### Problem requirements
Give back exactly the first lines of the entries below, through the line with "(hTs : ∀ (k : ℕ), 1".

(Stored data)

+++++

/-- [folklore] **THE FIRST-JET BLOCK LETTERS OF `Vroad a r S (Lc^k)`, `k ≥ 1`, FROM (L1) + (C1) ON THE SCALES.**  Inputs: `2 ≤ Lc`; the roots
`hr : ∀ m, r (m+1) ∈ box 4 (m+1)`; the literal's first-stencil socket `hS : ∀ n ≥ 2, LocStencil (S n) (Cs n) (δS n)` with `0 ≤ Cs n`, `0 < δS n`; one n-free rate
`0 ≤ σV ≤ κ′∕16` below the floor `σV∕n ≤ δS n∕2`; ONE units inequality `16·Cs n·Zl 4 (δS n∕2)² ≤ uS` (all `n ≥ 2`); and (C1) ON THE SCALES:
`tBw₁ (Lc^k) a κ u` has `u`-centred `σV∕Lc^k`-weighted mass `≤ mT`.  Output: the blocks of `Vroad a r S (Lc^k) ρ y` have `(Lc^k)•y`-centred `σV∕Lc^k`-weighted
masses, summable and `≤ 4·C_{G₀}·(1+16∕κ′)⁴·(uS + [tt]·mT)`. -/
theorem jet_letters_pow (hL : 2 ≤ Lc) (hr : ∀ m : ℕ, r (m + 1) ∈ box (3 + 1) (m + 1))
    {Cs δS : ℕ → ℝ} (hS : ∀ n : ℕ, 2 ≤ n → LocStencil (S n) (Cs n) (δS n)) (hCs : ∀ n, 0 ≤ Cs n) (hδS : ∀ n, 0 < δS n)
    {σV : ℝ} (hσV0 : 0 ≤ σV) (hσVκ : σV ≤ kappa163 4 / 4 / 16) (hσVS : ∀ n : ℕ, 2 ≤ n → σV / (n : ℝ) ≤ δS n / 2)
    {uS : ℝ} (huS : ∀ n : ℕ, 2 ≤ n → 16 * Cs n * Zl 4 (δS n / 2) ^ 2 ≤ uS) {mT : ℝ}
    (hTs : ∀ (k : ℕ), 1 ≤ k → ∀ (κ : Fin 4) (u : Fin 4 → ℤ), Summable fun p : Site 4 × Site 4 =>
      ∑ g, ∑ f, |tBw₁ (Lc ^ k) a κ u p.1 p.2 g f| * Real.exp (σV / ((Lc ^ k : ℕ) : ℝ) * (l1 (p.1 - u) + l1 (p.2 - u))))
    (hTm : ∀ (k : ℕ), 1 ≤ k → ∀ (κ : Fin 4) (u : Fin 4 → ℤ), ∑' p : Site 4 × Site 4,
      ∑ g, ∑ f, |tBw₁ (Lc ^ k) a κ u p.1 p.2 g f| * Real.exp (σV / ((Lc ^ k : ℕ) : ℝ) * (l1 (p.1 - u) + l1 (p.2 - u))) ≤ mT) :
    (∀ (k : ℕ), 1 ≤ k → ∀ (ρ : Fin 4) (y : Site 4) (j k' : Bool), Summable fun p : Site 4 × Site 4 =>
      ∑ g, ∑ f, |blk (Vroad a r S (Lc ^ k) ρ y) j k' p.1 p.2 g f|
        * Real.exp (σV / ((Lc ^ k : ℕ) : ℝ) * (l1 (p.1 - ((Lc ^ k : ℕ) : ℤ) • y) + l1 (p.2 - ((Lc ^ k : ℕ) : ℤ) • y)))) ∧
    (∀ (k : ℕ), 1 ≤ k → ∀ (ρ : Fin 4) (y : Site 4) (j k' : Bool), ∑' p : Site 4 × Site 4,
      ∑ g, ∑ f, |blk (Vroad a r S (Lc ^ k) ρ y) j k' p.1 p.2 g f|
        * Real.exp (σV / ((Lc ^ k : ℕ) : ℝ) * (l1 (p.1 - ((Lc ^ k : ℕ) : ℤ) • y) + l1 (p.2 - ((Lc ^ k : ℕ) : ℤ) • y)))
      ≤ 4 * ((MG163 4 * periodConst (kappa163 4) 3) * (1 + 8 * (1 + Real.exp (kappa163 4 / 4))) * Real.exp (kappa163 4 / 4))
            * (1 + 16 / (kappa163 4 / 4)) ^ 4 * (uS + (bif (j && k') then mT else 0))) := by
  -- at each scale: write `Lc^k = M + 1`, read the literal letters at block size `M + 1`, apply `road_jet_mass_le M`
  have key : ∀ (k : ℕ), 1 ≤ k → ∀ (ρ : Fin 4) (y : Site 4) (j k' : Bool),
      (Summable fun p : Site 4 × Site 4 => ∑ g, ∑ f, |blk (Vroad a r S (Lc ^ k) ρ y) j k' p.1 p.2 g f|
        * Real.exp (σV / ((Lc ^ k : ℕ) : ℝ) * (l1 (p.1 - ((Lc ^ k : ℕ) : ℤ) • y) + l1 (p.2 - ((Lc ^ k : ℕ) : ℤ) • y)))) ∧
      ∑' p : Site 4 × Site 4, ∑ g, ∑ f, |blk (Vroad a r S (Lc ^ k) ρ y) j k' p.1 p.2 g f|
        * Real.exp (σV / ((Lc ^ k : ℕ) : ℝ) * (l1 (p.1 - ((Lc ^ k : ℕ) : ℤ) • y) + l1 (p.2 - ((Lc ^ k : ℕ) : ℤ) • y)))
      ≤ 4 * ((MG163 4 * periodConst (kappa163 4) 3) * (1 + 8 * (1 + Real.exp (kappa163 4 / 4))) * Real.exp (kappa163 4 / 4))
            * (1 + 16 / (kappa163 4 / 4)) ^ 4 * (uS + (bif (j && k') then mT else 0)) := by
    intro k hk ρ y j k'
    have hn2 : 2 ≤ Lc ^ k := hL.trans (Nat.le_self_pow (Nat.one_le_iff_ne_zero.mp hk) Lc)
    have hrk : r (Lc ^ k) ∈ box (3 + 1) (Lc ^ k) := by
      have h := hr (Lc ^ k - 1)
      rwa [Nat.sub_add_cancel (Nat.one_le_pow _ _ (Nat.pos_of_ne_zero (NeZero.ne Lc)))] at h
    have hlit : ∀ (κ : Fin 4) (u : Fin 4 → ℤ) (j k' : Bool),
        (Summable fun p : Site 4 × Site 4 => ∑ g, ∑ f, |blk (S (Lc ^ k) κ u) j k' p.1 p.2 g f|
          * Real.exp (σV / ((Lc ^ k : ℕ) : ℝ) * (l1 (p.1 - u) + l1 (p.2 - u)))) ∧
        ∑' p : Site 4 × Site 4, ∑ g, ∑ f, |blk (S (Lc ^ k) κ u) j k' p.1 p.2 g f|
          * Real.exp (σV / ((Lc ^ k : ℕ) : ℝ) * (l1 (p.1 - u) + l1 (p.2 - u))) ≤ uS := fun κ u j k' => by
      have h := mass_blk_le_of_locStencil (hS (Lc ^ k) hn2) (hCs (Lc ^ k)) (hδS (Lc ^ k)) (hσVS (Lc ^ k) hn2) κ u j k'
      exact ⟨h.1, h.2.trans (huS (Lc ^ k) hn2)⟩
    rw [Vroad_of_neZero]
    exact road_jet_mass_at (Lc ^ k) hrk (S := S (Lc ^ k)) (mS := fun _ _ => uS) (rate_window hσV0 hσVκ (Lc ^ k)).1
      (rate_window hσV0 hσVκ (Lc ^ k)).2 (fun κ u j k' => (hlit κ u j k').1) (fun κ u j k' => (hlit κ u j k').2) (hTs k hk) (hTm k hk) ρ y j k'
  exact ⟨fun k hk ρ y j k' => (key k hk ρ y j k').1, fun k hk ρ y j k' => (key k hk ρ y j k').2⟩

+++++

### Solution for this task
/-- [folklore] **THE FIRST-JET BLOCK LETTERS OF `Vroad a r S (Lc^k)`, `k ≥ 1`, FROM (L1) + (C1) ON THE SCALES.**  Inputs: `2 ≤ Lc`; the roots
`hr : ∀ m, r (m+1) ∈ box 4 (m+1)`; the literal's first-stencil socket `hS : ∀ n ≥ 2, LocStencil (S n) (Cs n) (δS n)` with `0 ≤ Cs n`, `0 < δS n`; one n-free rate
`0 ≤ σV ≤ κ′∕16` below the floor `σV∕n ≤ δS n∕2`; ONE units inequality `16·Cs n·Zl 4 (δS n∕2)² ≤ uS` (all `n ≥ 2`); and (C1) ON THE SCALES:
`tBw₁ (Lc^k) a κ u` has `u`-centred `σV∕Lc^k`-weighted mass `≤ mT`.  Output: the blocks of `Vroad a r S (Lc^k) ρ y` have `(Lc^k)•y`-centred `σV∕Lc^k`-weighted
masses, summable and `≤ 4·C_{G₀}·(1+16∕κ′)⁴·(uS + [tt]·mT)`. -/
theorem jet_letters_pow (hL : 2 ≤ Lc) (hr : ∀ m : ℕ, r (m + 1) ∈ box (3 + 1) (m + 1))
    {Cs δS : ℕ → ℝ} (hS : ∀ n : ℕ, 2 ≤ n → LocStencil (S n) (Cs n) (δS n)) (hCs : ∀ n, 0 ≤ Cs n) (hδS : ∀ n, 0 < δS n)
    {σV : ℝ} (hσV0 : 0 ≤ σV) (hσVκ : σV ≤ kappa163 4 / 4 / 16) (hσVS : ∀ n : ℕ, 2 ≤ n → σV / (n : ℝ) ≤ δS n / 2)
    {uS : ℝ} (huS : ∀ n : ℕ, 2 ≤ n → 16 * Cs n * Zl 4 (δS n / 2) ^ 2 ≤ uS) {mT : ℝ}
    (hTs : ∀ (k : ℕ), 1 ≤ k → ∀ (κ : Fin 4) (u : Fin 4 → ℤ), Summable fun p : Site 4 × Site 4 =>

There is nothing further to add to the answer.